C2: Assume 16 B of memory and an 8B direct-mapped cache with 2-byte blocks. Classify each of the following memory accesses as hit (H), miss (M), or miss with replacement (R).

- a. 4 M
- b. 5 H
- c. 2 M
- d. 6 M
- e. 1 M
- f. 10 R
- g. 7 H
- h. 2 R

C3: This composite question was inspired by exam questions but NOT identical since the exam questions use associative caches. Direct-mapped here!

You know you have 1 MiB of memory (maxed out for processor address size) and a 16 KiB cache (data size only, not counting extra bits) with 1 KiB blocks.

```
#define NUM_INTS 8192
int *A = malloc(NUM_INTS * sizeof(int)); // returns address 0x100000
int i, total = 0;
for (i = 0; i < NUM_INTS; i += 128) A[i] = i; // Line 1
for (i = 0; i < NUM_INTS; i += 128) total += A[i]; // Line 2</pre>
```

- a) What is the T:I:O breakup for the cache (assuming byte addressing)?6:4:10
- b) Calculate the hit percentage for the cache for the line marked "Line 1".

  Each step is 512 bytes or 128 ints. There are 256 ints per cache block. Thus we have a 50% hit rate.
- c) Calculate the hit percentage for the cache for the line marked "Line 2". We covered a 2^13 \* 2^2 = 2^15 = 32 KiB array with our first loop, meaning we knocked all our cache entries out in the second pass. Same hit rate as before!
- d) How could you optimize the computation? We could have fewer cache misses if we break up the loops to cover half the array at a time. Or only loop once and do both operations in the loop.

Now a completely different setup... Your cache now has 8-byte blocks and 128 rows, and memory has 22 bit addresses. The ARRAY\_SIZE is 4 MiB and A starts at a block boundary.

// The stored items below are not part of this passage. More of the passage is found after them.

/-! ## Part 2 of the proof of LM18 Thm. 1.1: the Koszul-flattening estimate for `⟨n, w, n⟩^λ` -/

section PartTwo

variable (K : Type*) [Field K]

/-- **The Koszul-flattening estimate for the reduced tensor** (LM18 §3, Part 2): for every set `λ`
of first-factor cells,
`w (p+1) C(2p+1, p+1) ≤ C(2p, p) · R̲(⟨p+1, w, p+1⟩^λ) + w Σ_{(x,y) ∈ λ} g(x,y)`:
the Koszul flattening of `⟨p+1,w,p+1⟩^λ` after the LM projection has at least
`w (p+1) C(2p+1,p+1) − w Σ_λ g` non-zero "diagonal" entries in a triangular pattern
(`lm_triangular`, `lm_diag_ne_zero_iff`, `card_filter_cell_mem_le`), hence at least that rank
(`card_filter_le_rank_of_triangular`), and `rank ≤ C(2p,p) R̲` (Landsberg–Ottaviani,
`rank_koszulFlattening_le_choose_mul_algBorderRank`). Any field.
[cite: LandsbergMichalek2018, §3 (Part 2)] -/
theorem LandsbergMichalek2018_partTwo (p w : ℕ) (D : Finset (Fin (p + 1) × Fin (p + 1))) :
    w * ((p + 1) * (2 * p + 1).choose (p + 1)) ≤
      (2 * p).choose p * algBorderRank (delSlices D (matMulTensor K (p + 1) w (p + 1))) +
        w * ∑ a ∈ D, lmG p a := by
  classical
  set N := koszulFlattening p (lmMatrix K p).mulVecLin
    (delSlices D (matMulTensor K (p + 1) w (p + 1))) with hNdef
  have hrank := rank_koszulFlattening_le_choose_mul_algBorderRank p (lmMatrix K p)
    (delSlices D (matMulTensor K (p + 1) w (p + 1)))
  rw [← hNdef] at hrank
  have htri := card_filter_le_rank_of_triangular N lmCol lmKey (fun r r' h => lm_triangular D r r' h)
  have hzero : (Finset.univ.filter fun r : PSub (2 * p + 1) (p + 1) × (Fin w × Fin (p + 1)) =>
      ¬ N r (lmCol r) ≠ 0).card ≤ w * ∑ a ∈ D, lmG p a := by
    have : (Finset.univ.filter fun r : PSub (2 * p + 1) (p + 1) × (Fin w × Fin (p + 1)) =>
        ¬ N r (lmCol r) ≠ 0) =
        Finset.univ.filter fun r => (lmColCell r.1 r.2.2, r.2.2) ∈ D := by
      refine Finset.filter_congr fun r _ => ?_
      rw [hNdef, lm_diag_ne_zero_iff]
      tauto
    rw [this]
    exact card_filter_cell_mem_le w D
  have hsplit := Finset.card_filter_add_card_filter_not
    (s := (Finset.univ : Finset (PSub (2 * p + 1) (p + 1) × (Fin w × Fin (p + 1)))))
    (p := fun r => N r (lmCol r) ≠ 0)
  have hcard : (Finset.univ : Finset (PSub (2 * p + 1) (p + 1) × (Fin w × Fin (p + 1)))).card =
      w * ((p + 1) * (2 * p + 1).choose (p + 1)) := by
    rw [Finset.card_univ, Fintype.card_prod, Fintype.card_prod, card_PSub, Fintype.card_fin,
      Fintype.card_fin]
    ring
  rw [hcard] at hsplit
  omega

/-- The same estimate for a Young diagram `λ` with `m` cells, `1 ≤ m ≤ p`, combined with the
binomial optimisation `Σ_λ g ≤ C(p+m, m−1)` (`sum_lmG_le`):
`w ((2p+1) C(2p,p) − C(p+m, m−1)) ≤ C(2p,p) · R̲(⟨p+1, w, p+1⟩^λ)`, i.e. LM18's
"`R̲(M^λ_{⟨n,n,w⟩}) ≥ (2n−1) w − w C(n−1+m, m−1)/C(2n−2, n−1)`" with `n = p + 1`.
[cite: LandsbergMichalek2018, §3 (Part 2, the displayed bound for R̲(M^λ))] -/
theorem LandsbergMichalek2018_partTwo_young (p w m : ℕ) (D : Finset (Fin (p + 1) × Fin (p + 1)))
    (hD : IsLowerSet (D : Set (Fin (p + 1) × Fin (p + 1)))) (hcard : D.card = m) (h1 : 1 ≤ m)
    (hmp : m ≤ p) :
    w * ((2 * p + 1) * (2 * p).choose p) ≤
      (2 * p).choose p * algBorderRank (delSlices D (matMulTensor K (p + 1) w (p + 1))) +
        w * (p + m).choose (m - 1) := by
  obtain ⟨m, rfl⟩ : ∃ m', m = m' + 1 := ⟨m - 1, by omega⟩
  have hsum := sum_lmG_le m D hD hcard hmp
  have h2 := LandsbergMichalek2018_partTwo K p w D
  have hid : (p + 1) * (2 * p + 1).choose (p + 1) = (2 * p + 1) * (2 * p).choose p := by
    rw [mul_comm]; exact (Nat.add_one_mul_choose_eq (2 * p) p).symm
  rw [hid] at h2
  rw [show m + 1 - 1 = m from rfl, show p + (m + 1) = p + m + 1 by ring]
  have := Nat.mul_le_mul_left w hsum
  omega

end PartTwo

end Literature.Computability.AlgebraicComplexity

end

- a) What is the T:I:O breakup for the cache (assuming byte addressing)?12:7:3
- b) What is the cache size (data only, no tag and extra bits) in bytes?1 KiB
- c) What is the largest STRETCH that minimizes cache misses? 1024 if we assume our array is a byte array
- d) Given the STRETCH size from (c), what is the # of cache misses? One for every 8-byte block, so 4 Mi / 8 = 512 Kibi misses. Another check would be to say we have 128 blocks in our cache, we miss each block once per outer loop iteration, and we have 4 MiB / 1 KiB = 4 KiB outer loop iterations.

e) Given the STRETCH size from (c), if A does not start at a block boundary, roughly what is the # of cache misses for this case to the number you calculated in question (d) above? (e.g., 8x, 1/16<sup>th</sup>)

Now our last block will collide with our first block, meaning the first inner loop has an extra miss and the second inner loop has two misses. Thus where we used to have 128 misses per step of the outer loop, now we have 128+3 = 131 misses for the first, and 130 for the subsequent because the first access of the next loop will hit on what's left over by the previous loop.